(Saved entries)
┄┄┄┄┄┄
import Summits.BirchSwinnertonDyer.BirchSwinnertonDyer.Theorems.EisensteinDepletionAtTwoStarOptBSFSeventeenModels
import Summits.BirchSwinnertonDyer.BirchSwinnertonDyer.Theorems.EisensteinDepletionAtTwoStarOptBNSFStubTwoPowerWalk
import HarnessLib

/-!
# Line `star` on crux E1M (stmt-BirchSwinnertonDyer-20341): the `2`-power isogeny graph of `17a1` made EXPLICIT, part 2 — the walk

Lead star-p1 GEN 19.  Part 1 (Theorems/…StarOptBSFSeventeenModels) listed the rational `2`-torsion abscissae of the four models `17a1–17a4` and
identified the six explicit `2`-isogeny codomains.  THIS FILE walks: every elliptic curve over `ℚ` reached from a curve `ℚ`-isomorphic to one of
the four models by an isogeny of `2`-power degree is again `ℚ`-isomorphic to one of the four models (`exists_smul_mem_of_twoPower_isogeny`).
THE WALK (the kernel bookkeeping of `Walk.walk_aux`, line nsf, without type bits and without minimal models): factor `φ = λ ∘ [2^j]` with
`E[2] ⊄ ker λ` (`Walk.exists_eq_comp_twoPow_nsmul`); if `ker λ ≠ 0` it contains a point `S` of order `2`, unique (`Walk.eq_zero_or_eq_of_ker`), hence
`Γ_ℚ`-fixed, hence rational (`Walk.exists_eq_toGeomPoints_of_two_torsion`); one EXPLICIT `2`-isogeny step through `S` (`twoIsogenyStepModel`:
Silverman's `2`-isogeny on the two-torsion normal form, codomain `K(E, s) = [0, −α/2, 0, α²/16 − 2β, 0]`, `α = b₂ + 12s`, `β = b₄ + s b₂ + 6s²`) lands,
by part 1 and the covariance of `(α, β)` under changes of variables (`codomainModel_smul`), on a curve isomorphic to one of the four models, through
which `λ` factors (AEC III.4.11) with a kernel killed by a smaller power of `2`; at the end `λ` has trivial kernel and is a change of variables
(`Isogeny.exists_variableChange_eq_of_degree_eq_one`).

Fact-free; no `sorry`, no new definition; nothing here reads `r_an`; StarOptB / E1M / BSD are NOT proved (PARTITION D-0054: none — r_an ≥ 2 axis S0).
-/

set_option linter.dupNamespace false
set_option autoImplicit false

noncomputable section

open scoped Classical
open WeierstrassCurve Literature.NumberTheory.EllipticCurves Literature.NumberTheory.EllipticCurves.Greenberg1999
open Summit.BirchSwinnertonDyer.BirchSwinnertonDyer.Theorems.DepletionAtTwo.Walk

namespace Summit.BirchSwinnertonDyer.BirchSwinnertonDyer.Theorems.DepletionAtTwo.SeventeenClass

/-! ### §1 The codomain model `K(E, s)` and its covariance under changes of variables -/

/-- `α = b₂ + 12x` scales by `u⁻²` under a change of variables `(u, r, s, t)` (`x ↦ u⁻²(x − r)`, `b₂ ↦ u⁻²(b₂ + 12r)`).
[cite: SilvermanAEC2009, III.1 Table 3.1] -/
theorem alpha_smul (E : WeierstrassCurve ℚ) (C : VariableChange ℚ) (s : ℚ) :
    (C • E).b₂ + 12 * C.toX s = ((C.u⁻¹ : ℚˣ) : ℚ) ^ 2 * (E.b₂ + 12 * s) := by
  rw [variableChange_b₂, VariableChange.toX_def]
  push_cast
  ring

/-- `β = b₄ + x b₂ + 6x²` scales by `u⁻⁴` under a change of variables `(u, r, s, t)`. [cite: SilvermanAEC2009, III.1 Table 3.1] -/
theorem beta_smul (E : WeierstrassCurve ℚ) (C : VariableChange ℚ) (s : ℚ) :
    (C • E).b₄ + C.toX s * (C • E).b₂ + 6 * C.toX s ^ 2 = ((C.u⁻¹ : ℚˣ) : ℚ) ^ 4 * (E.b₄ + s * E.b₂ + 6 * s ^ 2) := by
  rw [variableChange_b₂, variableChange_b₄, VariableChange.toX_def]
  push_cast
  ring

/-- **Covariance of the codomain model**: `K(C • E, C.toX s) = (u, 0, 0, 0) • K(E, s)`. [cite: SilvermanAEC2009, III.1 Table 3.1 and III.4 Example 4.5] -/
theorem codomainModel_smul (E : WeierstrassCurve ℚ) (C : VariableChange ℚ) (s : ℚ) :
    (⟨C.u, 0, 0, 0⟩ : VariableChange ℚ) •
        (⟨0, -(E.b₂ + 12 * s) / 2, 0, (E.b₂ + 12 * s) ^ 2 / 16 - 2 * (E.b₄ + s * E.b₂ + 6 * s ^ 2), 0⟩ : WeierstrassCurve ℚ) =
      ⟨0, -((C • E).b₂ + 12 * C.toX s) / 2, 0,
        ((C • E).b₂ + 12 * C.toX s) ^ 2 / 16 - 2 * ((C • E).b₄ + C.toX s * (C • E).b₂ + 6 * C.toX s ^ 2), 0⟩ := by
  rw [beta_smul, alpha_smul, variableChange_def]
  ext <;> simp <;> ring

/-! ### §2 The explicit `2`-isogeny step with its codomain MODEL -/

/-- **The explicit `2`-isogeny step, model form.**  For an elliptic `E/ℚ` (any model) and a rational point `S = (s, y)` of order `2` there is an
isogeny `π : E → K(E, s)` onto the EXPLICIT model `K(E, s) = [0, −α/2, 0, α²/16 − 2β, 0]` (`α = b₂ + 12s`, `β = b₄ + s b₂ + 6s²`) with `ker π = {O, S}`:
`C = (1, s, −a₁/2, y)` puts `S` at `(0,0)` on the two-torsion normal form `[0, α/4, 0, β/2, 0]` and Silverman's `2`-isogeny maps it to
`[0, −2a, 0, a² − 4b, 0]`. [cite: SilvermanAEC2009, III.4 Example 4.5] -/
theorem twoIsogenyStepModel (E : WeierstrassCurve ℚ) [E.IsElliptic] {s y : ℚ} (hP : E.toAffine.Nonsingular s y)
    (hy : 2 * y + E.a₁ * s + E.a₃ = 0) :
    ∃ (E₁ : WeierstrassCurve ℚ) (_ : E₁.IsElliptic) (π : Isogeny E E₁),
      (∀ Q : E.geomPoints, π Q = 0 ↔ Q = 0 ∨ Q = toGeomPoints E (Affine.Point.some s y hP)) ∧
      E₁ = ⟨0, -(E.b₂ + 12 * s) / 2, 0, (E.b₂ + 12 * s) ^ 2 / 16 - 2 * (E.b₄ + s * E.b₂ + 6 * s ^ 2), 0⟩ := by
  set C : VariableChange ℚ := ⟨1, s, -E.a₁ / 2, y⟩ with hC
  haveI hNF : (C • E).IsTwoTorsionNF :=
    isTwoTorsionNF_smul_of_two_nsmul_eq_zero two_ne_zero hP (by rw [Affine.negY]; linear_combination hy)
  let π : Isogeny E (C • E).twoIsogenyCodomain := (C • E).twoIsogeny.comp (VariableChange.toIsogeny E C)
  have hT : VariableChange.toIsogeny E C (toGeomPoints E (Affine.Point.some s y hP)) = (C • E).geomTwoTorsionPoint :=
    toIsogeny_toGeomPoints_eq_geomTwoTorsionPoint E hP hy
  refine ⟨(C • E).twoIsogenyCodomain, inferInstance, π, fun Q ↦ ?_, ?_⟩
  · -- kernel
    show (C • E).twoIsogeny (VariableChange.toIsogeny E C Q) = 0 ↔ _
    rw [twoIsogeny_apply, ← AddMonoidHom.mem_ker, mem_ker_twoIsogenyGeomHom_iff, ← hT, ← map_zero (VariableChange.toIsogeny E C),
      (VariableChange.toIsogeny_injective E C).eq_iff, (VariableChange.toIsogeny_injective E C).eq_iff]
  · -- the model
    have h2 := four_mul_a₂_of_isTwoTorsionNF_smul E C
    have h4 := two_mul_a₄_of_isTwoTorsionNF_smul E C
    have hu : ((C.u⁻¹ : ℚˣ) : ℚ) = 1 := by simp [hC]
    have hr : C.r = s := rfl
    rw [hu, hr] at h2 h4
    have ha₂ : (C • E).a₂ = (E.b₂ + 12 * s) / 4 := by linear_combination h2 / 4
    have ha₄ : (C • E).a₄ = (E.b₄ + s * E.b₂ + 6 * s ^ 2) / 2 := by linear_combination h4 / 2
    rw [WeierstrassCurve.twoIsogenyCodomain, ha₂, ha₄]
    ext <;> simp <;> ring

/-! ### §3 The walk -/

/-- One step of the invariant: if `C • E` is one of the four models and `S = (s, y)` is a rational point of order `2` of `E`, then the explicit codomain
`K(E, s)` is `ℚ`-isomorphic to one of the four models (part 1's `exists_smul_codomain_mem_of_mem` on `(C • E, C.toX s)`, transported by `codomainModel_smul`).
[cite: SilvermanAEC2009, III.4 Example 4.5] [cite: CremonaAlgorithms1997, Table 1 (N = 17)] -/
theorem exists_smul_codomainModel_mem (E : WeierstrassCurve ℚ) (C : VariableChange ℚ) (M : WeierstrassCurve ℚ)
    (hM : M = ⟨1, -1, 1, -1, -14⟩ ∨ M = ⟨1, -1, 1, -6, -4⟩ ∨ M = ⟨1, -1, 1, -91, -310⟩ ∨ M = ⟨1, -1, 1, -1, 0⟩) (hCE : C • E = M)
    {s : ℚ} (hs : HasRationalTwoTorsionX E s) :
    ∃ (C₁ : VariableChange ℚ) (M₁ : WeierstrassCurve ℚ),
      (M₁ = ⟨1, -1, 1, -1, -14⟩ ∨ M₁ = ⟨1, -1, 1, -6, -4⟩ ∨ M₁ = ⟨1, -1, 1, -91, -310⟩ ∨ M₁ = ⟨1, -1, 1, -1, 0⟩) ∧
      C₁ • (⟨0, -(E.b₂ + 12 * s) / 2, 0, (E.b₂ + 12 * s) ^ 2 / 16 - 2 * (E.b₄ + s * E.b₂ + 6 * s ^ 2), 0⟩ : WeierstrassCurve ℚ) = M₁ := by
  have hs' : HasRationalTwoTorsionX M (C.toX s) := by
    rw [← hCE]; exact PrimeConductorTwoTorsion.hasRationalTwoTorsionX_smul E C hs
  obtain ⟨D, hD⟩ := exists_smul_codomain_mem_of_mem M hM hs'
  subst hCE
  rw [← codomainModel_smul E C s, smul_smul] at hD
  rcases hD with h | h | h | h
  · exact ⟨_, _, Or.inl rfl, h⟩
  · exact ⟨_, _, Or.inr (Or.inl rfl), h⟩
  · exact ⟨_, _, Or.inr (Or.inr (Or.inl rfl)), h⟩
  · exact ⟨_, _, Or.inr (Or.inr (Or.inr rfl)), h⟩

/-- **The inductive walk in the `2`-power isogeny class of `17a`.**  For an elliptic `E/ℚ` isomorphic to one of the four models, an isogeny `λ : E → V`
whose kernel is killed by `2^k`, and a geometric point `P₀` of order dividing `2` with `λ P₀ ≠ O`: `V` is isomorphic to one of the four models.
Induction on `k` (kernel bookkeeping as in `Walk.walk_aux`): at `k = 0`, `λ` is a change of variables; otherwise either `2^(k−1)` kills `ker λ`, or
`S = 2^(k−1) P ∈ ker λ` is a point of order `2`, the only one in `ker λ` (`P₀ ∉ ker λ`), hence rational; one explicit step through `S` and `λ = λ₁ ∘ π`.
[cite: SilvermanAEC2009, Cor. III.4.11 and III.4 Example 4.5] [cite: CremonaAlgorithms1997, Table 1 (N = 17)] -/
theorem walk17_aux (k : ℕ) :
    ∀ (E : WeierstrassCurve ℚ) [E.IsElliptic] (V : WeierstrassCurve ℚ) [V.IsElliptic] (lam : Isogeny E V),
      (∃ (C : VariableChange ℚ) (M : WeierstrassCurve ℚ),
        (M = ⟨1, -1, 1, -1, -14⟩ ∨ M = ⟨1, -1, 1, -6, -4⟩ ∨ M = ⟨1, -1, 1, -91, -310⟩ ∨ M = ⟨1, -1, 1, -1, 0⟩) ∧ C • E = M) →
      (∀ P : E.geomPoints, lam P = 0 → (2 ^ k : ℕ) • P = 0) →
      (∃ P₀ : E.geomPoints, P₀ + P₀ = 0 ∧ lam P₀ ≠ 0) →
      ∃ (C : VariableChange ℚ) (M : WeierstrassCurve ℚ),
        (M = ⟨1, -1, 1, -1, -14⟩ ∨ M = ⟨1, -1, 1, -6, -4⟩ ∨ M = ⟨1, -1, 1, -91, -310⟩ ∨ M = ⟨1, -1, 1, -1, 0⟩) ∧ C • V = M := by
  induction k with
  | zero =>
    intro E _ V _ lam hE hk _
    obtain ⟨C, M, hM, hCE⟩ := hE
    have hdeg : lam.degree = 1 := by
      unfold Isogeny.degree
      have hbot : lam.toAddMonoidHom.ker = ⊥ := (AddMonoidHom.ker_eq_bot_iff _).mpr fun P Q h ↦ by
        have h0 : lam (P - Q) = 0 := by rw [map_sub]; exact sub_eq_zero.mpr h
        have := hk _ h0
        exact sub_eq_zero.mp (by simpa using this)
      rw [hbot, AddSubgroup.card_bot]
    obtain ⟨C₀, hC₀⟩ := lam.exists_variableChange_eq_of_degree_eq_one hdeg
    refine ⟨C * C₀⁻¹, M, hM, ?_⟩
    rw [← hC₀, ← smul_smul, inv_smul_smul, hCE]
  | succ k ih =>
    intro E _ V _ lam hE hk hP₀
    obtain ⟨C, M, hM, hCE⟩ := hE
    obtain ⟨P₀, hP₀2, hlamP₀⟩ := hP₀
    by_cases hsmall : ∀ P : E.geomPoints, lam P = 0 → (2 ^ k : ℕ) • P = 0
    · exact ih E V lam ⟨C, M, hM, hCE⟩ hsmall ⟨P₀, hP₀2, hlamP₀⟩
    push Not at hsmall
    obtain ⟨P, hPker, hPk⟩ := hsmall
    -- the point `S = 2^k P` of order `2` in `ker λ`
    set S : E.geomPoints := (2 ^ k : ℕ) • P with hSdef
    have hS0 : S ≠ 0 := hPk
    have hS2 : S + S = 0 := by
      rw [hSdef, ← two_nsmul, ← mul_nsmul, ← pow_succ]
      exact hk P hPker
    have hlamS : lam S = 0 := by rw [hSdef, map_nsmul, hPker, nsmul_zero]
    have hP₀0 : P₀ ≠ 0 := fun h ↦ hlamP₀ (by rw [h, map_zero])
    have hSfix : ∀ σ : Field.absoluteGaloisGroup ℚ, σ • S = S := by
      intro σ
      have hσ2 : σ • S + σ • S = 0 := by rw [← smul_add, hS2, smul_zero]
      have hσlam : lam (σ • S) = 0 := by rw [lam.map_smul, hlamS, smul_zero]
      rcases eq_zero_or_eq_of_ker lam hS2 hP₀2 hσ2 hS0 hP₀0 hlamS hlamP₀ hσlam with h | h
      · exact absurd (MulAction.injective σ (h.trans (smul_zero σ).symm)) hS0
      · exact h
    -- `S` is rational: `S = (s, y_s)`
    obtain ⟨s, ys, hPs, hSeq, hys⟩ := exists_eq_toGeomPoints_of_two_torsion (E := E) hS0 hS2 hSfix
    have hs : HasRationalTwoTorsionX E s := hasRationalTwoTorsionX_of_nonsingular hPs hys
    -- the explicit step through `S`
    obtain ⟨E₁, hE₁, π, hkerπ, hE₁eq⟩ := twoIsogenyStepModel E hPs hys
    haveI := hE₁
    -- `E₁` is again one of the four models up to isomorphism
    have hE₁mem : ∃ (C₁ : VariableChange ℚ) (M₁ : WeierstrassCurve ℚ),
        (M₁ = ⟨1, -1, 1, -1, -14⟩ ∨ M₁ = ⟨1, -1, 1, -6, -4⟩ ∨ M₁ = ⟨1, -1, 1, -91, -310⟩ ∨ M₁ = ⟨1, -1, 1, -1, 0⟩) ∧ C₁ • E₁ = M₁ := by
      obtain ⟨C₁, M₁, hM₁, h⟩ := exists_smul_codomainModel_mem E C M hM hCE hs
      exact ⟨C₁, M₁, hM₁, by rw [hE₁eq]; exact h⟩
    -- factor `λ = λ₁ ∘ π`
    have hsep : π.deg ≤ Nat.card π.toAddMonoidHom.ker := le_of_eq (Isogeny.degree_eq_deg π).symm
    have hkerle : ∀ Q : E.geomPoints, π Q = 0 → lam Q = 0 := by
      intro Q hQ
      rcases (hkerπ Q).mp hQ with h | h
      · rw [h, map_zero]
      · rw [h, ← hSeq, hlamS]
    obtain ⟨lam₁, hlam₁⟩ := π.exists_eq_comp_of_ker_le lam hsep hkerle
    -- the new witness `π P₀`
    have hP₁ : lam₁ (π P₀) ≠ 0 := by rw [← hlam₁]; exact hlamP₀
    have hP₁2 : π P₀ + π P₀ = 0 := by rw [← map_add, hP₀2, map_zero]
    -- `2^k` kills `ker λ₁`
    have hk₁ : ∀ Q : E₁.geomPoints, lam₁ Q = 0 → (2 ^ k : ℕ) • Q = 0 := by
      intro Q hQ
      obtain ⟨R, rfl⟩ := π.surjective Q
      have hR : lam R = 0 := by rw [hlam₁]; exact hQ
      have hR2 : (2 ^ k : ℕ) • R + (2 ^ k : ℕ) • R = 0 := by
        rw [← two_nsmul, ← mul_nsmul, ← pow_succ]
        exact hk R hR
      have hRlam : lam ((2 ^ k : ℕ) • R) = 0 := by rw [map_nsmul, hR, nsmul_zero]
      rw [← map_nsmul]
      rcases eq_zero_or_eq_of_ker lam hS2 hP₀2 hR2 hS0 hP₀0 hlamS hlamP₀ hRlam with h | h
      · rw [h, map_zero]
      · rw [h]
        exact (hkerπ S).mpr (Or.inr hSeq)
    exact ih E₁ V lam₁ hE₁mem hk₁ ⟨π P₀, hP₁2, hP₁⟩

/-- **The `2`-power isogeny class of `17a1` consists of curves isomorphic to `17a1`, `17a2`, `17a3`, `17a4`.**  For elliptic `W₀, V` over `ℚ`, an isogeny
`φ : W₀ → V` of degree `2^k`, and a change of variables with `C₀ • W₀` one of the four models: `C • V` is one of the four models for some `C`.
(Factor `φ = λ ∘ [2^j]` with `W₀[2] ⊄ ker λ`, then `walk17_aux`.) [cite: SilvermanAEC2009, Cor. III.4.11 and III.4 Example 4.5] [cite: CremonaAlgorithms1997, Table 1 (N = 17)] -/
theorem exists_smul_mem_of_twoPower_isogeny (W₀ V : WeierstrassCurve ℚ) [W₀.IsElliptic] [V.IsElliptic] (φ : Isogeny W₀ V)
    (hk : ∃ k : ℕ, φ.degree = 2 ^ k) (C₀ : VariableChange ℚ)
    (hC₀ : C₀ • W₀ = ⟨1, -1, 1, -1, -14⟩ ∨ C₀ • W₀ = ⟨1, -1, 1, -6, -4⟩ ∨ C₀ • W₀ = ⟨1, -1, 1, -91, -310⟩ ∨ C₀ • W₀ = ⟨1, -1, 1, -1, 0⟩) :
    ∃ (C : VariableChange ℚ) (M : WeierstrassCurve ℚ),
      (M = ⟨1, -1, 1, -1, -14⟩ ∨ M = ⟨1, -1, 1, -6, -4⟩ ∨ M = ⟨1, -1, 1, -91, -310⟩ ∨ M = ⟨1, -1, 1, -1, 0⟩) ∧ C • V = M := by
  obtain ⟨k, hk⟩ := hk
  -- `φ = λ ∘ [2^j]`, `W₀[2] ⊄ ker λ`
  obtain ⟨j, lam, hlam, P₀, hP₀2, hlamP₀⟩ := exists_eq_comp_twoPow_nsmul φ
  have hkφ := twoPow_nsmul_eq_zero_of_degree φ hk
  have hklam : ∀ Q : W₀.geomPoints, lam Q = 0 → (2 ^ k : ℕ) • Q = 0 := by
    intro Q hQ
    obtain ⟨R, hR⟩ := (Isogeny.nsmul W₀ (2 ^ j) (pow_ne_zero j two_ne_zero)).surjective Q
    rw [Isogeny.nsmul_apply] at hR
    subst hR
    have hφR : φ R = 0 := by rw [hlam]; exact hQ
    rw [← mul_nsmul', mul_comm, mul_nsmul', hkφ R hφR, nsmul_zero]
  have hmem : ∃ (C : VariableChange ℚ) (M : WeierstrassCurve ℚ),
      (M = ⟨1, -1, 1, -1, -14⟩ ∨ M = ⟨1, -1, 1, -6, -4⟩ ∨ M = ⟨1, -1, 1, -91, -310⟩ ∨ M = ⟨1, -1, 1, -1, 0⟩) ∧ C • W₀ = M := by
    rcases hC₀ with h | h | h | h
    · exact ⟨C₀, _, Or.inl rfl, h⟩
    · exact ⟨C₀, _, Or.inr (Or.inl rfl), h⟩
    · exact ⟨C₀, _, Or.inr (Or.inr (Or.inl rfl)), h⟩
    · exact ⟨C₀, _, Or.inr (Or.inr (Or.inr rfl)), h⟩
  exact walk17_aux k W₀ V lam hmem hklam ⟨P₀, hP₀2, hlamP₀⟩

end Summit.BirchSwinnertonDyer.BirchSwinnertonDyer.Theorems.DepletionAtTwo.SeventeenClass

end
┄┄┄┄┄┄
Write out every line from the data above that includes "BirchSwinnertonDyer".

import Summits.BirchSwinnertonDyer.BirchSwinnertonDyer.Theorems.EisensteinDepletionAtTwoStarOptBSFSeventeenModels
import Summits.BirchSwinnertonDyer.BirchSwinnertonDyer.Theorems.EisensteinDepletionAtTwoStarOptBNSFStubTwoPowerWalk
# Line `star` on crux E1M (stmt-BirchSwinnertonDyer-20341): the `2`-power isogeny graph of `17a1` made EXPLICIT, part 2 — the walk
open Summit.BirchSwinnertonDyer.BirchSwinnertonDyer.Theorems.DepletionAtTwo.Walk
namespace Summit.BirchSwinnertonDyer.BirchSwinnertonDyer.Theorems.DepletionAtTwo.SeventeenClass
end Summit.BirchSwinnertonDyer.BirchSwinnertonDyer.Theorems.DepletionAtTwo.SeventeenClass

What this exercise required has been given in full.